import Summits.ResolutionOfSingularities.ResolutionOfSingularities.Theorems.PurelyInseparableDim4JointForestAssemblyNormalised
import Summits.ResolutionOfSingularities.ResolutionOfSingularities.Theorems.PurelyInseparableDim4JointForest
import HarnessLib

/-!
# Purely inseparable four-folds: the MONOTONE JOINT FOREST with the COVER asked on NORMALISED chart representatives
# only (brick S3 (c) «joint point∘coordinate chains», part 20, cell `res-dim4-pi`)

[OURS · counted 0] (D-0157 DOOR 2; WORD #66 (4)(c), #74 (g), #99 (d); host item stmt-ResolutionOfSingularities-16155, helper).
Nothing here proves resolution of singularities in dimension ≥ 4 / characteristic `p`.
Part 14's `exists_isMarkedResolution_of_joint_forest`, verbatim, EXCEPT that in the hereditary plan conditions the COVER
clause is only required for NORMALISED pairs `(j′, b′)` (`b′_k = 0` for all `k ∈ S`, `k < j′`: the least chart seeing the
point), the step being part 19's `joint_forest_step_normalised` (part 17's chart transposition + part 18). A plan may thus
list every child ONCE, in its least chart, where part 14's separation clause is automatic across charts — the per-chart
restriction of part 14's HONEST SCOPE is lifted.
* **`exists_isMarkedResolution_of_joint_forest_normalised`** — same conclusion as part 14.
HONEST SCOPE otherwise as part 14: `S ⊆ S″` children only (FC-2 excluded); `Acc` is a hypothesis.
AI-produced formalisation, weaker than expert review. bears_on: LADDER-RESOLUTION:D157-DOOR2 (res-dim4-pi · S3 (c) v2).
-/

set_option linter.dupNamespace false -- D-0017: single-problem summit path `Summit.<S>.<S>.…` by design

noncomputable section

open MvPolynomial Finset CategoryTheory AlgebraicGeometry Opposite TopologicalSpace
open AlgebraicGeometry.Scheme.IdealSheafData (ofIdealTop vanishingIdeal)

namespace Summit.ResolutionOfSingularities.ResolutionOfSingularities.Theorems.PIDim4

open Literature.AlgebraicGeometry.Resolution
open Literature.AlgebraicGeometry.Resolution.Hauser2010
open Literature.AlgebraicGeometry.Resolution.AffinePointBlowup (P A γ coord Wtop ξ)

namespace Equimultiple

section Forest

variable {K : Type} [Field K] {p : ℕ} [hp : Fact p.Prime] [CharP K p]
━━━━━━━━━━━━━━━━━━━━━━━━━━━━━━
— Work required —
Within the material above, how many lines contain "Theorems"? Only the number should be given.

— Written response —
3